WHAT YOU ARE ASKED TO DO » Restate word for word the lines of the material below, from the line with "rw [count_key]" to the line with "universe U ⊂", both lines included, and no others.

AVAILABLE DATA »

+ + + + + + +

import Summits.Ventures.HSemireg.Pad4TowerXInfB

/-!
# Venture HSemireg — PAD-4: THEOREM X∞ in the kernel, part B2 — (B3), (B6), LEMMA X∞-B and THEOREM X∞ ((F1ℝ) slice, 𝒰 unbounded)

HONEST FRAMING. Sequel of `Pad4TowerXInfB` (same sources, same scope, same honest framing — read its module docstring; bc5-plan g4
memo `BC5-PLAN-g4-MEMO.md` v4.1 df3e4f41db3c2fcf, THEOREM X∞ pencil ×1 at typing time, LEG A ∕ LEG B reads routed). THIS FILE closes
the proof: `no_big_ray` ((B3)–(B5): no ray of the maximal charge `R ≥ 2` in the fully charged world — a `P` carrying it is all-ray by
(B2) and dies by (B4)+(B5); an `N` carrying it has a second ray served own-down to such a `P`, or two towers, (B2)), `allTower_of_unit`
((B6): with unit rays only, the fully charged world has no zero coordinate), `Admissible.no_fc` (**LEMMA X∞-B**: the fully charged
world is EMPTY — largest ray charge via `Finset.exists_max_image`: `≥ 2` is (B3)–(B5), `≤ 1` is (B6)+(B1), no ray is (B1)), then
`Admissible.three_O` (**THEOREM X∞**: every cell of an admissible configuration has at least three O-factors) and `xinf_muC_eq_zero`
(**the design corollary: μ = 0, no Ψ-row hypothesis**). NOT IN LEAN: the (E1)∕(H2) meaning of RULE D and of X-cleanness (pencil, LEG
A's object); G-invariant ⇒ PSC; μ₄ phases `±i`. Nothing is a statement about a variety, a sheaf, σ, a seed or an abelian variety;
NOTHING HERE SAYS THAT HC ∕ HC_CM ∕ HC_AV ∕ W₆ ∕ HC_Kum4Type HOLDS OR FAILS. No `instance`, no notation, no named fact, 0 `sorry`;
axioms standard (`three_O`, `xinf_muC_eq_zero`: propext, Classical.choice, Quot.sound).
-/

namespace Summit.Ventures.HSemireg.Pad4Tower

open Finset

/-! ## §5 (B3) and (B6): no ray of charge ≥ 2 at all; with unit rays only the world is all-tower -/

section Main
variable {C : Config} (hA : Admissible C)
include hA

/-- (B3)–(B5): if all ray charges of the fully charged world are `≤ R` with `R ≥ 2`, no fully charged cell carries a ray of charge `R`.
(A `P` carrying it is all-ray by (B2) and dies by (B4)+(B5); an `N` carrying it either has a second ray — served own-down to a `P`
carrying `R` — or two towers, (B2).) -/
theorem Admissible.no_big_ray {R : ℕ} (hR : ∀ Y, (Y ∈ C.lower ∨ Y ∈ C.upper) → FC Y → ∀ k t, Y k t.rev = 0 → Y k t ≤ R)
    (h2 : 2 ≤ R) {X : Cell} (hX : X ∈ C.lower ∨ X ∈ C.upper) (hfc : FC X) {k : Fin 4} {u : Fin 2} (hku : X k u = R)
    (hku' : X k u.rev = 0) : False := by
  have allray : ∀ Q ∈ C.upper, FC Q → ∀ k' u', Q k' u' = R → Q k' u'.rev = 0 → False := by
    intro Q hQu hQfc k' u' hQk hQk'
    have hw : ∀ m, ∃ t : Fin 2, Q m t ≠ 0 ∧ Q m t.rev = 0 := fun m => by
      rcases ray_or_tower (hA.uP Q hQu) hQfc m with h | ⟨v, hv, hv'⟩
      · exact h
      · exfalso
        by_cases hmk : m = k'
        · subst hmk
          rcases (show u'.rev = v ∨ u'.rev = v.rev by fin_cases u' <;> fin_cases v <;> decide) with e | e
          · rw [e] at hQk'; omega
          · rw [e] at hQk'; omega
        · exact hA.b2_upper hR h2 hQu hQfc hmk hv hv' hQk hQk'
    choose w hw1 hw0 using hw
    have hk : Q k' (w k') = R := by
      by_cases h : w k' = u'
      · rw [h]; exact hQk
      · have : u' = (w k').rev := Fin2.eq_rev_of_ne _ _ (Ne.symm h)
        rw [this, hw0] at hQk; omega
    exact hA.b45 hR h2 hQu hQfc w hw0 hk
  rcases hX with hXl | hXu
  · by_cases hex : ∃ k', k' ≠ k ∧ ∃ u' : Fin 2, X k' u' ≠ 0 ∧ X k' u'.rev = 0
    · obtain ⟨k', hk'k, u', h1, h0⟩ := hex
      obtain ⟨P, hPu, hag, -⟩ := servedBelow_of_zero C (hA.ruleD.1 X hXl) hku' hk'k h1
      obtain ⟨a, hak, hak', -⟩ := exists_fourth k k' k'
      have hPk : ∀ r, P k r = X k r := fun r => hag k r (fun h => hk'k.symm h.1)
      have hPa : ∀ r, P a r = X a r := fun r => hag a r (fun h => hak' h.1)
      have hPfc : FC P := hA.fc_of_agree (Or.inr hPu) hfc (Ne.symm hak) hPk hPa
      exact allray P hPu hPfc k u (by rw [hPk]; exact hku) (by rw [hPk]; exact hku')
    · push Not at hex
      obtain ⟨j, hjk, -⟩ := exists_fourth k k k
      obtain ⟨j', hj'k, hj'j, -⟩ := exists_fourth k j j
      have tw : ∀ i, i ≠ k → ∃ v : Fin 2, 2 ≤ X i v ∧ X i v.rev = 1 := fun i hik => by
        rcases ray_or_tower (hA.uN X hXl) hfc i with ⟨t, ht1, ht0⟩ | h
        · exact absurd ht0 (hex i hik t ht1)
        · exact h
      obtain ⟨v, -, hv'⟩ := tw j hjk
      obtain ⟨v', hv2, hv2'⟩ := tw j' hj'k
      exact hA.b2_lower hR h2 hXl hfc hjk hj'k (Ne.symm hj'j) hv' hv2 hv2' hku hku'
  · exact allray X hXu hfc k u hku hku'

/-- (B6): if every ray of the fully charged world is a UNIT ray, the fully charged world is all-tower (no zero coordinate).
(`N`: a second ray would have charge `≥ 2`, a tower's `1` would be served below by a ray of charge `≥ 2`; `P`: RULE D at (the ray's
`0`, a tower's `1`) gives an antipodal server `N`, all-tower, so the other three letters are towers, and RULE D between two of them
needs an own-up `N` keeping the ray; an all-ray `P` fails RULE D at (ray `1`, another ray's `0`).) -/
theorem Admissible.allTower_of_unit (h1 : ∀ Y, (Y ∈ C.lower ∨ Y ∈ C.upper) → FC Y → ∀ k t, Y k t.rev = 0 → Y k t ≤ 1) :
    ∀ X, (X ∈ C.lower ∨ X ∈ C.upper) → FC X → ∀ i r, X i r ≠ 0 := by
  have hN : ∀ N ∈ C.lower, FC N → ∀ i r, N i r ≠ 0 := by
    intro N hNl hfc i r h0
    obtain ⟨j, hji, -⟩ := exists_fourth i i i
    rcases ray_or_tower (hA.uN N hNl) hfc j with ⟨t, ht1, ht0⟩ | ⟨v, -, hv'⟩
    · have := hA.two_le_ray hNl hfc (Ne.symm hji) (u := r.rev) (u' := t) (by rw [Fin.rev_rev]; exact h0) ht1 ht0
      have := h1 N (Or.inl hNl) hfc j t ht0
      omega
    · obtain ⟨P, hPu, hag, hlt⟩ := servedBelow_of_zero C (hA.ruleD.1 N hNl) h0 hji (g := j) (r := v.rev) (by rw [hv']; decide)
      obtain ⟨a, hai, haj, -⟩ := exists_fourth i j j
      have hPfc : FC P :=
        hA.fc_of_agree (Or.inr hPu) hfc (Ne.symm hai) (fun r' => hag i r' (fun h => hji.symm h.1)) (fun r' => hag a r' (fun h => haj h.1))
      have hP0 : P j v.rev = 0 := by omega
      have hPv : P j v = N j v := hag j v (fun h => ne_rev _ h.2)
      have := h1 P (Or.inr hPu) hPfc j v hP0
      rcases ray_or_tower (hA.uN N hNl) hfc j with ⟨t, ht1, ht0⟩ | ⟨v₁, hv₁, hv₁'⟩
      · have := hA.two_le_ray hNl hfc (Ne.symm hji) (u := r.rev) (u' := t) (by rw [Fin.rev_rev]; exact h0) ht1 ht0
        have := h1 N (Or.inl hNl) hfc j t ht0
        omega
      · rcases (show v₁ = v ∨ v₁ = v.rev by fin_cases v₁ <;> fin_cases v <;> decide) with e | e
        · rw [e] at hv₁; omega
        · rw [e, Fin.rev_rev] at hv₁'; rw [e] at hv₁; omega
  have hP : ∀ P ∈ C.upper, FC P → ∀ i r, P i r ≠ 0 := by
    intro P hPu hfc i r h0
    have hi1 : P i r.rev ≠ 0 := fun h => hfc i (isO_of_sides r h0 h)
    by_cases htw : ∃ j, j ≠ i ∧ ∃ v : Fin 2, 2 ≤ P j v ∧ P j v.rev = 1
    · obtain ⟨j, hji, v, hv, hv'⟩ := htw
      -- RULE D at (the ray's 0, the tower's 1): an antipodal server N, all-tower, so every factor ≠ i of P has no zero
      have hnz : ∀ m, m ≠ i → ∀ q, P m q ≠ 0 := by
        rcases hA.ruleD.2 P hPu i j (Ne.symm hji) r v.rev (by omega) with ⟨N, hNl, hag, -⟩ | ⟨N, hNl, hag, hlt⟩ | ⟨N, hNl, hag, -, hlt⟩
        · obtain ⟨a, hai, haj, -⟩ := exists_fourth i j j
          have hNfc : FC N := hA.fc_of_agree (Or.inl hNl) hfc (Ne.symm haj) (fun q => hag j q (fun h => hji h.1))
            (fun q => hag a q (fun h => hai h.1))
          intro m hmi q
          rw [← hag m q (fun h => hmi h.1)]
          exact hN N hNl hNfc m q
        · have e : N j v = P j v := hag j v (fun h => ne_rev _ h.2)
          have hb := two_le_both (X := N) (j := j) (v := v) (by omega) (by omega)
          exact (not_two_two (hA.uN N hNl) hb.1 hb.2).elim
        · have e : N j v = P j v := hag j v (fun h => hji h.1) (fun h => ne_rev _ h.2)
          have hb := two_le_both (X := N) (j := j) (v := v) (by omega) (by omega)
          exact (not_two_two (hA.uN N hNl) hb.1 hb.2).elim
      -- a second tower j' ∉ {i, j}; RULE D between the two towers
      obtain ⟨j', hj'i, hj'j, -⟩ := exists_fourth i j j
      obtain ⟨v', hv2, hv2'⟩ : ∃ v' : Fin 2, 2 ≤ P j' v' ∧ P j' v'.rev = 1 := by
        rcases ray_or_tower (hA.uP P hPu) hfc j' with ⟨t, -, ht0⟩ | h
        · exact absurd ht0 (hnz j' hj'i t.rev)
        · exact h
      rcases hA.ruleD.2 P hPu j j' (Ne.symm hj'j) v v'.rev (by omega) with ⟨N, hNl, hag, -⟩ | ⟨N, hNl, hag, hlt⟩ | ⟨N, hNl, hag, -, hlt⟩
      · have hNfc : FC N := hA.fc_of_agree (Or.inl hNl) hfc hj'i (fun q => hag j' q (fun h => hj'j h.1))
          (fun q => hag i q (fun h => hji.symm h.1))
        exact hN N hNl hNfc i r (by rw [hag i r (fun h => hji.symm h.1)]; exact h0)
      · have e : N j' v' = P j' v' := hag j' v' (fun h => ne_rev _ h.2)
        have hb := two_le_both (X := N) (j := j') (v := v') (by omega) (by omega)
        exact not_two_two (hA.uN N hNl) hb.1 hb.2
      · have e : N j' v' = P j' v' := hag j' v' (fun h => hj'j h.1) (fun h => ne_rev _ h.2)
        have hb := two_le_both (X := N) (j := j') (v := v') (by omega) (by omega)
        exact not_two_two (hA.uN N hNl) hb.1 hb.2
    · -- all other factors are rays: RULE D at (the ray's 1, another ray's 0)
      push Not at htw
      obtain ⟨m, hmi, -⟩ := exists_fourth i i i
      obtain ⟨t, ht1, ht0⟩ : ∃ t : Fin 2, P m t ≠ 0 ∧ P m t.rev = 0 := by
        rcases ray_or_tower (hA.uP P hPu) hfc m with h | ⟨v, hv, hv'⟩
        · exact h
        · exact absurd hv' (htw m hmi v hv)
      have hunit : P i r.rev = 1 := by
        have := h1 P (Or.inr hPu) hfc i r.rev (by rw [Fin.rev_rev]; exact h0); omega
      obtain ⟨a, hai, ham, -⟩ := exists_fourth i m m
      obtain ⟨b, hbi, hbm, hba⟩ := exists_fourth i m a
      rcases hA.ruleD.2 P hPu i m (Ne.symm hmi) r.rev t.rev (by rw [hunit, ht0]; decide) with
          ⟨N, hNl, hag, hlt⟩ | ⟨N, hNl, hag, -⟩ | ⟨N, hNl, hag, hlt, -⟩
      · have hNfc : FC N := hA.fc_of_agree (Or.inl hNl) hfc (Ne.symm hba) (fun q => hag a q (fun h => hai h.1))
          (fun q => hag b q (fun h => hbi h.1))
        have := h1 N (Or.inl hNl) hNfc i r.rev (by rw [Fin.rev_rev, hag i r (fun h => ne_rev _ h.2)]; exact h0)
        omega
      · have hNfc : FC N := hA.fc_of_agree (Or.inl hNl) hfc (Ne.symm hba) (fun q => hag a q (fun h => ham h.1))
          (fun q => hag b q (fun h => hbm h.1))
        exact hN N hNl hNfc i r (by rw [hag i r (fun h => hmi.symm h.1)]; exact h0)
      · have hNfc : FC N := hA.fc_of_agree (Or.inl hNl) hfc (Ne.symm hba) (fun q => hag a q (fun h => hai h.1) (fun h => ham h.1))
          (fun q => hag b q (fun h => hbi h.1) (fun h => hbm h.1))
        have := h1 N (Or.inl hNl) hNfc i r.rev
          (by rw [Fin.rev_rev, hag i r (fun h => ne_rev _ h.2) (fun h => hmi.symm h.1)]; exact h0)
        omega
  exact fun X hX hfc => hX.elim (fun h => hN X h hfc) fun h => hP X h hfc

/-- **LEMMA X∞-B** (memo v4.1 §4): an admissible configuration has NO fully charged cell. (Largest ray charge `R`: `R ≥ 2` is
(B3)–(B5); `R ≤ 1` makes the world all-tower by (B6), emptied by (B1); no ray at all is (B1) directly.) -/
theorem Admissible.no_fc : ∀ X, (X ∈ C.lower ∨ X ∈ C.upper) → ¬ FC X := by
  intro X₀ hX₀ hfc₀
  set D : Finset (Cell × Fin 4 × Fin 2) :=
    ((((C.lower ∪ C.upper).filter fun X => FC X) ×ˢ ((univ : Finset (Fin 4)) ×ˢ (univ : Finset (Fin 2)))).filter
      fun p => p.1 p.2.1 p.2.2.rev = 0) with hD
  have hmem : ∀ Z k t, (Z, k, t) ∈ D ↔ ((Z ∈ C.lower ∨ Z ∈ C.upper) ∧ FC Z) ∧ Z k t.rev = 0 := fun Z k t => by
    simp [hD, Finset.mem_filter, Finset.mem_product, Finset.mem_union]
  by_cases hne : D.Nonempty
  · obtain ⟨⟨Y, k, t⟩, hYD, hmax⟩ := Finset.exists_max_image D (fun p : Cell × Fin 4 × Fin 2 => p.1 p.2.1 p.2.2) hne
    obtain ⟨⟨hY, hYfc⟩, hYt⟩ := (hmem Y k t).1 hYD
    have hR : ∀ Z, (Z ∈ C.lower ∨ Z ∈ C.upper) → FC Z → ∀ k' t', Z k' t'.rev = 0 → Z k' t' ≤ Y k t :=
      fun Z hZ hZfc k' t' h0 => hmax (Z, k', t') ((hmem Z k' t').2 ⟨⟨hZ, hZfc⟩, h0⟩)
    rcases Nat.lt_or_ge (Y k t) 2 with hlt | h2
    · exact hA.allTower_of_unit (fun Z hZ hZfc k' t' h0 => by have := hR Z hZ hZfc k' t' h0; omega) Y hY hYfc k t.rev hYt
    · exact hA.no_big_ray hR h2 hY hYfc rfl hYt
  · have hall : ∀ X, (X ∈ C.lower ∨ X ∈ C.upper) → FC X → ∀ i r, X i r ≠ 0 := fun X hX hfc i r h0 =>
      hne ⟨(X, i, r.rev), (hmem X i r.rev).2 ⟨⟨hX, hfc⟩, by rw [Fin.rev_rev]; exact h0⟩⟩
    exact hA.b1 hall X₀ hX₀ hfc₀

/-! ## §6 THEOREM X∞ -/

/-- **THEOREM X∞ — (F1ℝ) SLICE, KERNEL FORM** (bc5-plan g4 memo v4.1 df3e4f41db3c2fcf; pencil ×1, LEG A ∕ LEG B routed at typing
time): in a RULE-D-closed, phase-sibling-closed, X-clean two-level configuration with all cells in `𝒰 = {O} ∪ {c·ℓ} ∪ {2I + c·ℓ}`
(`c ≥ 1` UNBOUNDED), EVERY cell has at least three O-factors («junk»). No Ψ-row, no FC1, no universe list, no height bound, no
`decide` over a universe. The (E1)-meaning of RULE D and of X-cleanness (LEMMA X-PHASE at general depth) is pencil, as everywhere in
this directory; nothing here says HC ∕ HC_CM ∕ HC_AV holds or fails. -/
theorem Admissible.three_O {X : Cell} (hX : X ∈ C.lower ∨ X ∈ C.upper) : 3 ≤ X.key.count (0, 0) := by
  obtain ⟨f, hf⟩ : ∃ f, isO X f := by
    by_contra h
    push Not at h
    exact hA.no_fc X hX h
  rw [count_key]
  have hch : (univ.filter fun g => ¬ (0, 0) = nl X g).card ≤ 1 := Finset.card_le_one.2 fun a ha b hb => by
    rw [Finset.mem_filter] at ha hb
    by_contra hab
    have haO : ¬ isO X a := fun h => ha.2 ((nl_eq_zero_iff X a).2 h).symm
    have hbO : ¬ isO X b := fun h => hb.2 ((nl_eq_zero_iff X b).2 h).symm
    exact hA.atMostOne hX hf (fun h => haO (by rw [h]; exact hf)) (fun h => hbO (by rw [h]; exact hf)) hab haO hbO
  have := Finset.card_filter_add_card_filter_not (s := (univ : Finset (Fin 4))) (fun g => (0, 0) = nl X g)
  simp only [Finset.card_univ, Fintype.card_fin] at this
  omega

end Main

/-- **THEOREM X∞ FOR DESIGNS — (F1ℝ) SLICE**: a two-level design (constituent lists, multiplicity by repetition) whose support is
admissible (cells in `𝒰`, RULE-D-closed, PSC, X-clean) has `μ = 0`, i.e. violates (H1) — the memo's «first-order-dead in every
universe U ⊂ 𝒰», with NO Ψ-row hypothesis. -/
theorem xinf_muC_eq_zero (lower upper : List Cell) (hA : Admissible ⟨lower.toFinset, upper.toFinset⟩) : muC lower upper = 0 := by
  have hz : ∀ l : List Cell, (∀ X ∈ l, X ∈ lower.toFinset ∨ X ∈ upper.toFinset) → (l.map muTermC).sum = 0 := fun l hl =>
    List.sum_eq_zero fun x hx => by
      obtain ⟨X, hX, rfl⟩ := List.mem_map.1 hx
      have h3 := hA.three_O (hl X hX)
      obtain ⟨f, hf⟩ := exists_of_mem_key (Multiset.count_pos.1 (by omega) : (0, 0) ∈ X.key)
      exact muTermC_eq_zero_of_O hf
  unfold muC
  rw [hz lower fun X hX => Or.inl (List.mem_toFinset.2 hX), hz upper fun X hX => Or.inr (List.mem_toFinset.2 hX), sub_zero]

/-! ## §7 Non-vacuity: a small admissible configuration (junk, as the theorem says) -/

/-- `lower = {[O|O|O|2ℓ₊], [O|O|O|2ℓ₋]}`, `upper = {[O|O|O|ℓ₊], [O|O|O|ℓ₋]}`. -/
def junkExample : Config where
  lower := {cellOf 0 0 0 0 0 0 2 0, cellOf 0 0 0 0 0 0 0 2}
  upper := {cellOf 0 0 0 0 0 0 1 0, cellOf 0 0 0 0 0 0 0 1}

set_option synthInstance.maxSize 4096 in -- the unfolded predicates are one large decidable instance
/-- the example IS admissible (so `Admissible` is satisfiable and THEOREM X∞ is not vacuous): RULE D holds (the `2ℓ`'s own coordinate is
served by `ℓ`, the `ℓ`'s by `2ℓ` above), PSC holds (both siblings present), X-clean holds (the full cancellation `[O|O|O|O]` is absent).
[kernel, `decide`] -/
theorem junkExample_admissible : Admissible junkExample :=
  ⟨by decide +kernel, by decide +kernel, by decide +kernel, by decide +kernel, by decide +kernel⟩

end Summit.Ventures.HSemireg.Pad4Tower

+ + + + + + +

ANSWER TO THIS EXERCISE »
  rw [count_key]
  have hch : (univ.filter fun g => ¬ (0, 0) = nl X g).card ≤ 1 := Finset.card_le_one.2 fun a ha b hb => by
    rw [Finset.mem_filter] at ha hb
    by_contra hab
    have haO : ¬ isO X a := fun h => ha.2 ((nl_eq_zero_iff X a).2 h).symm
    have hbO : ¬ isO X b := fun h => hb.2 ((nl_eq_zero_iff X b).2 h).symm
    exact hA.atMostOne hX hf (fun h => haO (by rw [h]; exact hf)) (fun h => hbO (by rw [h]; exact hf)) hab haO hbO
  have := Finset.card_filter_add_card_filter_not (s := (univ : Finset (Fin 4))) (fun g => (0, 0) = nl X g)
  simp only [Finset.card_univ, Fintype.card_fin] at this
  omega

end Main

/-- **THEOREM X∞ FOR DESIGNS — (F1ℝ) SLICE**: a two-level design (constituent lists, multiplicity by repetition) whose support is
admissible (cells in `𝒰`, RULE-D-closed, PSC, X-clean) has `μ = 0`, i.e. violates (H1) — the memo's «first-order-dead in every
universe U ⊂ 𝒰», with NO Ψ-row hypothesis. -/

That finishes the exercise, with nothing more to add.